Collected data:
import Mathlib
import Summits.NavierStokesRegularity.NavierStokesRegularity.Theorems.EulerZoomLiouvillePowerGaugeEulerLiouvilleCondenserMember
import Summits.NavierStokesRegularity.NavierStokesRegularity.Theorems.EulerZoomLiouvillePowerGaugeEulerLiouvilleCondenserGaugeForm
import Summits.NavierStokesRegularity.NavierStokesRegularity.Theorems.EulerZoomLiouvillePowerGaugeEulerLiouvilleSelfSimilarVorticalEscape
import Summits.NavierStokesRegularity.NavierStokesRegularity.Theorems.EulerZoomLiouvillePowerGaugeEulerLiouvilleSelfSimilarIrrotationalGrowth
import Summits.NavierStokesRegularity.NavierStokesRegularity.Theorems.EulerZoomLiouvillePowerGaugeEulerLiouvilleSelfSimilarSublinearConfinement

/-!
# MINIMAL EXPONENTIAL TYPE AT THE CRITICAL ORDER KILLS (LEAD 19832's KEY «C-MIN», 17:58:14Z; nsreg-p2 g33's liminf form, 17:59:19Z)

Width piece for crux `EulerZoomLiouville.PowerGaugeEulerLiouville` (stmt-NavierStokesRegularity-19832), by name under
LEAD 19832 (ns-typeII-p2 g12); seat ns-ezl-w2 g3, `--supports stmt-NavierStokesRegularity-19832 --as helper`.

**`selfSimilar_ae_eq_zero_of_minimalTypeGradientC2`** — an exactly self-similar `C²` member of the crux class (crux binders VERBATIM,
`γ = 1/(2+ρ)`, `0 < ρ ≤ ½`) whose profile gradient has MINIMAL LOWER EXPONENTIAL TYPE at the critical order `2+ρ`
(`∀ c' > 0, ∀ R₀, ∃ R ≥ R₀, sup_{B(0,3R)} ‖DV‖ ≤ exp(c' R^{2+ρ})`, i.e. `liminf_R R^{−(2+ρ)} log sup_{B(0,3R)}‖DV‖ ≤ 0`) is TRIVIAL.

Route (all by name): ROUND-42 THEOREM B in gauge form (ns-in-ser-c g3's t44-B `Condenser.exists_gradient_ge_exp_rpow_of_exit`, on
`…CondenserCrossings`) with the class budgets of the profile (`NeedleThinCore.selfSimilar_needle_inputs`,
`NeedleRace.lintegral_fderiv_sq_closedBall_le`, as in `…CondenserMember`): at every radius `R` handed out by the hypothesis with
`c'` half the condenser exponent, NO backward orbit of a `C²` cut-off copy (`Loc.exists_cutoff_local`, `= V` on `ball 0 (3R)`) leaves
`B(0,2R)` from `B(0,R)`; there the cut-off orbit is a true backward similarity trajectory of `V`, so every vortical point of `B(0,R)`
is CONFINED, a null event (`Loc.volume_vortical_confined_eq_zero`); `{curl V ≠ 0} ∩ B(0,R)` is open and null, hence empty; the radii
are unbounded, so `curl V ≡ 0` and `Loc.selfSimilar_ae_eq_zero_of_irrotationalC2_profile` ends it.

CONSEQUENCE FOR THE ONE STATEMENT (LEAD wires by name): the `C²` needle has POSITIVE LOWER TYPE at order `2+ρ` —
`∃ c' > 0, ∃ R₀, ∀ R ≥ R₀, sup_{B(0,3R)}‖DV‖ > exp(c' R^{2+ρ})` — enemy (α) of ROUND-42/43 is compulsory at EVERY large scale.

HONEST FRAMING: a stratum of the crux CLASS (hypothetical blow-up members); nothing here proves the crux E `PowerGaugeEulerLiouville`
(19832 OPEN), any door Target, or Navier–Stokes regularity; MODEL lattice only (19832 = E/NS strata, not NS regularity).
[cite: ConstantinIgnatovaVicol2026Putative, §3.4.1; folklore (length–area method)]
-/

noncomputable section

open Set Filter Topology Metric Function MeasureTheory Real
open scoped RealInnerProductSpace NNReal ENNReal

set_option linter.dupNamespace false

namespace Summit.NavierStokesRegularity.NavierStokesRegularity.Theorems.PowerGaugeEulerLiouville.Condenser

open Literature.Analysis Literature.Analysis.FluidPDE
open Summit.NavierStokesRegularity.NavierStokesRegularity.Theorems.PowerGaugeEulerLiouville

/-- **MINIMAL EXPONENTIAL TYPE AT THE CRITICAL ORDER KILLS** (KEY «C-MIN»).  See the module docstring.
[cite: ConstantinIgnatovaVicol2026Putative, §3.4.1; folklore (length–area method)] -/
theorem selfSimilar_ae_eq_zero_of_minimalTypeGradientC2 {ρ : ℝ} (hρ : 0 < ρ) (hρ1 : ρ ≤ 1 / 2)
    {u : ℝ → EuclideanSpace ℝ (Fin 3) → EuclideanSpace ℝ (Fin 3)} {p : ℝ → EuclideanSpace ℝ (Fin 3) → ℝ}
    {H : ℝ → EuclideanSpace ℝ (Fin 3) → EuclideanSpace ℝ (Fin 3) →L[ℝ] EuclideanSpace ℝ (Fin 3)} {c : ℝ≥0}
    (hsw : IsSuitableWeakSolutionOn (slab (EuclideanSpace ℝ (Fin 3)) (Iio 0) isOpen_Iio) 0 0 u p)
    (hH : HasWeakSpatialGradientOn (slab (EuclideanSpace ℝ (Fin 3)) (Iio 0) isOpen_Iio) u H)
    (hgauge : ∀ a : ℝ, 0 < a →
      ENNReal.ofReal (a ^ (2 * ρ)) * cknA a (0 : ℝ × EuclideanSpace ℝ (Fin 3)) u +
          ENNReal.ofReal (a ^ ρ) * cknE a (0 : ℝ × EuclideanSpace ℝ (Fin 3)) H +
        ENNReal.ofReal (a ^ (2 * ρ)) * cknD a (0 : ℝ × EuclideanSpace ℝ (Fin 3)) p ≤ (c : ℝ≥0∞))
    {V : EuclideanSpace ℝ (Fin 3) → EuclideanSpace ℝ (Fin 3)} {P : EuclideanSpace ℝ (Fin 3) → ℝ}
    (hu : ∀ τ : ℝ, τ < 0 → u τ = selfSimilarCollapse (1 / (2 + ρ)) 0 V τ)
    (hp : ∀ τ : ℝ, τ < 0 → p τ = selfSimilarCollapsePressure (1 / (2 + ρ)) 0 P τ)
    (hV : ContDiff ℝ 2 V)
    (hgrad : ∀ c' : ℝ, 0 < c' → ∀ R₀ : ℝ, ∃ R : ℝ, R₀ ≤ R ∧
      ∀ z ∈ ball (0 : EuclideanSpace ℝ (Fin 3)) (3 * R), ‖fderiv ℝ V z‖ ≤ Real.exp (c' * R ^ (2 + ρ))) :
    uncurry u =ᵐ[volume.restrict (Iio (0 : ℝ) ×ˢ (univ : Set (EuclideanSpace ℝ (Fin 3))))] 0 := by
  have hρ1' : ρ < 1 := by linarith
  have h2ρ : (0 : ℝ) < 2 + ρ := by linarith
  have hγ : (0 : ℝ) < 1 / (2 + ρ) := one_div_pos.2 h2ρ
  have hγ2 : 1 / (2 + ρ) < 1 / 2 := one_div_lt_one_div_of_lt two_pos (by linarith)
  have hV1 : ContDiff ℝ 1 V := hV.of_le (by norm_num)
  -- ### a classical pressure for the profile
  have hA : ∀ a : ℝ, 0 < a → ENNReal.ofReal (a ^ (2 * ρ)) *
      cknA a (0 : ℝ × EuclideanSpace ℝ (Fin 3)) u ≤ (c : ℝ≥0∞) :=
    fun a ha => le_trans (le_trans le_self_add le_self_add) (hgauge a ha)
  have hD : ∀ a : ℝ, 0 < a → ENNReal.ofReal (a ^ (2 * ρ)) *
      cknD a (0 : ℝ × EuclideanSpace ℝ (Fin 3)) p ≤ (c : ℝ≥0∞) :=
    fun a ha => le_trans le_add_self (hgauge a ha)
  have hpm : AEStronglyMeasurable (uncurry p)
      (volume.restrict (Iio (0 : ℝ) ×ˢ (univ : Set (EuclideanSpace ℝ (Fin 3))))) := by
    have := hsw.distributional.2.2.1.aestronglyMeasurable
    simpa [slab] using this
  have hPm := aestronglyMeasurable_pressureProfile hpm hp
  have hDprof := profile_pressure_weight_of_gaugeD hρ hρ1' hpm hp hD
  have hP1 : LocallyIntegrable P volume :=
    EnergySaturation.locallyIntegrable_pressure_of_weight hρ1' hPm
      (ENNReal.mul_ne_top ENNReal.ofReal_ne_top ENNReal.coe_ne_top) hDprof
  obtain ⟨P', hprof⟩ :=
    WeakToClassical.exists_isSelfSimilarEulerProfile_of_contDiff hsw.distributional hu hp hV hP1
  -- ### the class budgets of the profile on balls `B(0,3R)`
  obtain ⟨hA', hE'⟩ :=
    NeedleThinCore.selfSimilar_needle_inputs hρ hρ1' hsw hH hgauge hu hp hV1
  set CA : ℝ := (c : ℝ) + 1 with hCA
  set CE : ℝ := (1 - ρ) / (2 + ρ) * (c : ℝ) + 1 with hCE
  have hE0 : 0 ≤ (1 - ρ) / (2 + ρ) * (c : ℝ) := by
    have : 0 ≤ 1 - ρ := by linarith
    positivity
  have hCApos : 0 < CA := by positivity
  have hCEpos : 0 < CE := by positivity
  have hbA : ∀ R : ℝ, 0 < R →
      ∫ x in ball (0 : EuclideanSpace ℝ (Fin 3)) (3 * R), ‖V x‖ ^ 2 ≤ CA * (3 * R) ^ (1 - 2 * ρ) := by
    intro R hR
    have h3R0 : (0 : ℝ) < 3 * R := by linarith
    have hX : 0 ≤ CA * (3 * R) ^ (1 - 2 * ρ) := by positivity
    refine setIntegral_sq_le_of_lintegral hV.continuous hX ((hA' (3 * R) h3R0).trans ?_)
    rw [hCA, ← ENNReal.ofReal_coe_nnreal, ← ENNReal.ofReal_mul (NNReal.coe_nonneg c)]
    exact ENNReal.ofReal_le_ofReal (by nlinarith [Real.rpow_nonneg h3R0.le (1 - 2 * ρ), NNReal.coe_nonneg c])
  have hbE : ∀ R : ℝ, 1 ≤ R →
      ∫ x in ball (0 : EuclideanSpace ℝ (Fin 3)) (3 * R), ‖fderiv ℝ V x‖ ^ 2 ≤ CE * (3 * R) ^ (1 - ρ) := by
    intro R hR
    have h3R1 : (1 : ℝ) ≤ 3 * R := by linarith
    have h3R0 : (0 : ℝ) < 3 * R := by linarith
    have h1 := NeedleRace.lintegral_fderiv_sq_closedBall_le hρ1' hE0 hE' h3R1
    have h2 : ∫⁻ z in ball (0 : EuclideanSpace ℝ (Fin 3)) (3 * R), ‖fderiv ℝ V z‖ₑ ^ 2 ≤
        ENNReal.ofReal ((1 - ρ) / (2 + ρ) * (c : ℝ) * (3 * R) ^ (1 - ρ)) :=
      (lintegral_mono_set ball_subset_closedBall).trans h1
    have hY : 0 ≤ CE * (3 * R) ^ (1 - ρ) := by positivity
    refine setIntegral_sq_le_of_lintegral (hV.continuous_fderiv (by norm_num)) hY (h2.trans ?_)
    exact ENNReal.ofReal_le_ofReal (by rw [hCE]; nlinarith [Real.rpow_nonneg h3R0.le (1 - ρ)])
  -- ### THEOREM B in gauge form (t44-B), and the exponent split
  obtain ⟨R₁, hR₁, hB⟩ := exists_gradient_ge_exp_rpow_of_exit (γ := 1 / (2 + ρ)) (ρ := ρ) hγ hρ.le hCApos hCEpos
  set κ : ℝ := Real.pi * (1 / (2 + ρ)) ^ 2 / (128 * (3 : ℝ) ^ (1 - ρ) * CE) with hκ
  have hκpos : 0 < κ := by
    have : 0 < (3 : ℝ) ^ (1 - ρ) := Real.rpow_pos_of_pos (by norm_num) _
    rw [hκ]; positivity
  set c' : ℝ := κ / 2 with hc'
  have hc'pos : 0 < c' := by positivity
  set Rlog : ℝ := 2 * (Real.log (2 / (1 / (2 + ρ))) + 1) / κ with hRlog
  -- ### the profile is irrotational
  have hcurl : ∀ x : EuclideanSpace ℝ (Fin 3), curl V x = 0 := by
    intro x
    by_contra hx
    -- a radius handed out by the hypothesis
    obtain ⟨R, hR, hgradR⟩ := hgrad c' hc'pos (max (max R₁ 1) (max (‖x‖ + 1) Rlog))
    have hRR₁ : R₁ ≤ R := ((le_max_left _ _).trans (le_max_left _ _)).trans hR
    have hR1 : 1 ≤ R := ((le_max_right _ _).trans (le_max_left _ _)).trans hR
    have hRx : ‖x‖ + 1 ≤ R := ((le_max_left _ _).trans (le_max_right _ _)).trans hR
    have hRlogR : Rlog ≤ R := ((le_max_right _ _).trans (le_max_right _ _)).trans hR
    have hR0 : 0 < R := by linarith
    -- a `C²` cut-off copy agreeing with `V` on `ball 0 (3R)`
    obtain ⟨Vc, hVc2, -, -, ⟨K, hK⟩, hVU⟩ := Loc.exists_cutoff_local hV (R := 3 * R) (by positivity)
    have hVc1 : ContDiff ℝ 1 Vc := hVc2.of_le (by norm_num)
    have hfd : ∀ z ∈ ball (0 : EuclideanSpace ℝ (Fin 3)) (3 * R), fderiv ℝ Vc z = fderiv ℝ V z := fun z hz =>
      Filter.EventuallyEq.fderiv_eq (Filter.eventually_of_mem (isOpen_ball.mem_nhds hz) hVU)
    have hAc : ∫ z in ball (0 : EuclideanSpace ℝ (Fin 3)) (3 * R), ‖Vc z‖ ^ 2 ≤ CA * (3 * R) ^ (1 - 2 * ρ) := by
      rw [setIntegral_congr_fun measurableSet_ball (fun z hz => by rw [hVU z hz])]
      exact hbA R hR0
    have hEc : ∫ z in ball (0 : EuclideanSpace ℝ (Fin 3)) (3 * R), ‖fderiv ℝ Vc z‖ ^ 2 ≤ CE * (3 * R) ^ (1 - ρ) := by
      rw [setIntegral_congr_fun measurableSet_ball (fun z hz => by rw [hfd z hz])]
      exact hbE R hR1
    -- NO EXIT at this scale
    have hnoexit : ∀ y : EuclideanSpace ℝ (Fin 3), ‖y‖ < R → ∀ L : ℝ, 0 ≤ L →
        ‖ODE.evolutionMap (fun _ : ℝ => selfSimilarTransport (1 / (2 + ρ)) 0 Vc) 0 (-L) y‖ < 2 * R := by
      intro y hy L hL
      by_contra hex
      push Not at hex
      obtain ⟨z, hz, hzle⟩ := hB Vc K hVc1 hK R hRR₁ hAc hEc y L hL hy hex
      rw [hfd z hz] at hzle
      have h1 := hzle.trans (hgradR z hz)
      -- `γ/2 · e^{κ R^{2+ρ}} ≤ e^{(κ/2) R^{2+ρ}}` is impossible for `R ≥ Rlog`
      have hRpow : R ≤ R ^ (2 + ρ) := by
        have : R ^ (1 : ℝ) ≤ R ^ (2 + ρ) := Real.rpow_le_rpow_of_exponent_le hR1 (by linarith)
        rwa [Real.rpow_one] at this
      have h2 : Real.log (2 / (1 / (2 + ρ))) + 1 ≤ c' * R ^ (2 + ρ) := by
        have h3 : Real.log (2 / (1 / (2 + ρ))) + 1 = c' * Rlog := by
          rw [hc', hRlog]; field_simp
        rw [h3]
        exact mul_le_mul_of_nonneg_left (hRlogR.trans hRpow) hc'pos.le
      have hκc : κ = c' + c' := by rw [hc']; ring
      have h4 : 1 / (2 + ρ) / 2 * Real.exp (κ * R ^ (2 + ρ)) =
          (1 / (2 + ρ) / 2 * Real.exp (c' * R ^ (2 + ρ))) * Real.exp (c' * R ^ (2 + ρ)) := by
        rw [hκc, add_mul, Real.exp_add]; ring
      rw [h4] at h1
      have h5 : 1 / (2 + ρ) / 2 * Real.exp (c' * R ^ (2 + ρ)) ≤ 1 :=
        le_of_mul_le_mul_right (by simpa using h1) (Real.exp_pos _)
      -- but `e^{c' R^{2+ρ}} ≥ e · (2/γ)`
      have h6 : Real.exp (Real.log (2 / (1 / (2 + ρ))) + 1) ≤ Real.exp (c' * R ^ (2 + ρ)) := Real.exp_le_exp.2 h2
      rw [Real.exp_add, Real.exp_log (by positivity)] at h6
      have h7 : (1 : ℝ) < Real.exp 1 := by
        have := Real.add_one_lt_exp (by norm_num : (1 : ℝ) ≠ 0)
        linarith
      have hγ' : 0 < 1 / (2 + ρ) / 2 := by positivity
      have h8 : 1 / (2 + ρ) / 2 * (2 / (1 / (2 + ρ)) * Real.exp 1) ≤
          1 / (2 + ρ) / 2 * Real.exp (c' * R ^ (2 + ρ)) := mul_le_mul_of_nonneg_left h6 hγ'.le
      have h9 : 1 / (2 + ρ) / 2 * (2 / (1 / (2 + ρ)) * Real.exp 1) = Real.exp 1 := by
        field_simp
      linarith
    -- CONFINEMENT: every vortical point of `B(0,R)` has a backward `V`-trajectory staying in `B̄(0,2R)`
    have hnull := Loc.volume_vortical_confined_eq_zero hprof hγ hγ2 (N := 2 * R) (by positivity)
    set O : Set (EuclideanSpace ℝ (Fin 3)) := ball 0 R ∩ {x' | curl V x' ≠ 0} with hO
    have hOopen : IsOpen O :=
      isOpen_ball.inter (isOpen_ne_fun (differentiable_curl_of_contDiff hV).continuous continuous_const)
    have hxO : x ∈ O := ⟨mem_ball_zero_iff.2 (by linarith), hx⟩
    have hOsub : O ⊆ {x' : EuclideanSpace ℝ (Fin 3) | curl V x' ≠ 0 ∧
        ∃ Y : ℝ → EuclideanSpace ℝ (Fin 3), Y 0 = x' ∧
          (∀ t, 0 ≤ t → HasDerivAt Y ((-1 : ℝ) • selfSimilarTransport (1 / (2 + ρ)) 0 V (Y t)) t) ∧
          ∀ t, 0 ≤ t → ‖Y t‖ ≤ 2 * R} := by
      rintro x' ⟨hx'R, hx'c⟩
      refine ⟨hx'c, fun t => ODE.evolutionMap (fun _ : ℝ => selfSimilarTransport (1 / (2 + ρ)) 0 Vc) 0 (-t) x',
        ?_, ?_, ?_⟩
      · simp [ODE.evolutionMap_self]
      · intro t ht
        have h := C2.Kelvin.hasDerivAt_flow_neg (γ := 1 / (2 + ρ)) hVc1 hK x' t
        have hin : ODE.evolutionMap (fun _ : ℝ => selfSimilarTransport (1 / (2 + ρ)) 0 Vc) 0 (-t) x' ∈
            ball (0 : EuclideanSpace ℝ (Fin 3)) (3 * R) :=
          mem_ball_zero_iff.2 ((hnoexit x' (mem_ball_zero_iff.1 hx'R) t ht).trans (by linarith))
        have hW : selfSimilarTransport (1 / (2 + ρ)) 0 Vc
              (ODE.evolutionMap (fun _ : ℝ => selfSimilarTransport (1 / (2 + ρ)) 0 Vc) 0 (-t) x') =
            selfSimilarTransport (1 / (2 + ρ)) 0 V
              (ODE.evolutionMap (fun _ : ℝ => selfSimilarTransport (1 / (2 + ρ)) 0 Vc) 0 (-t) x') := by
          rw [selfSimilarTransport_apply, selfSimilarTransport_apply, hVU _ hin]
        rw [hW] at h
        exact h
      · intro t ht
        exact (hnoexit x' (mem_ball_zero_iff.1 hx'R) t ht).le
    have hO0 : volume O = 0 := measure_mono_null hOsub hnull
    exact (hOopen.measure_pos volume ⟨x, hxO⟩).ne' hO0
  -- ### conclusion
  exact Loc.selfSimilar_ae_eq_zero_of_irrotationalC2_profile hρ hsw.distributional hA hu hV hcurl

end Summit.NavierStokesRegularity.NavierStokesRegularity.Theorems.PowerGaugeEulerLiouville.Condenser

end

**BRIEF**
Find the lines above that hold "budgets", then copy each of them.

**EXERCISE RESULT**
`…CondenserCrossings`) with the class budgets of the profile (`NeedleThinCore.selfSimilar_needle_inputs`,
  -- ### the class budgets of the profile on balls `B(0,3R)`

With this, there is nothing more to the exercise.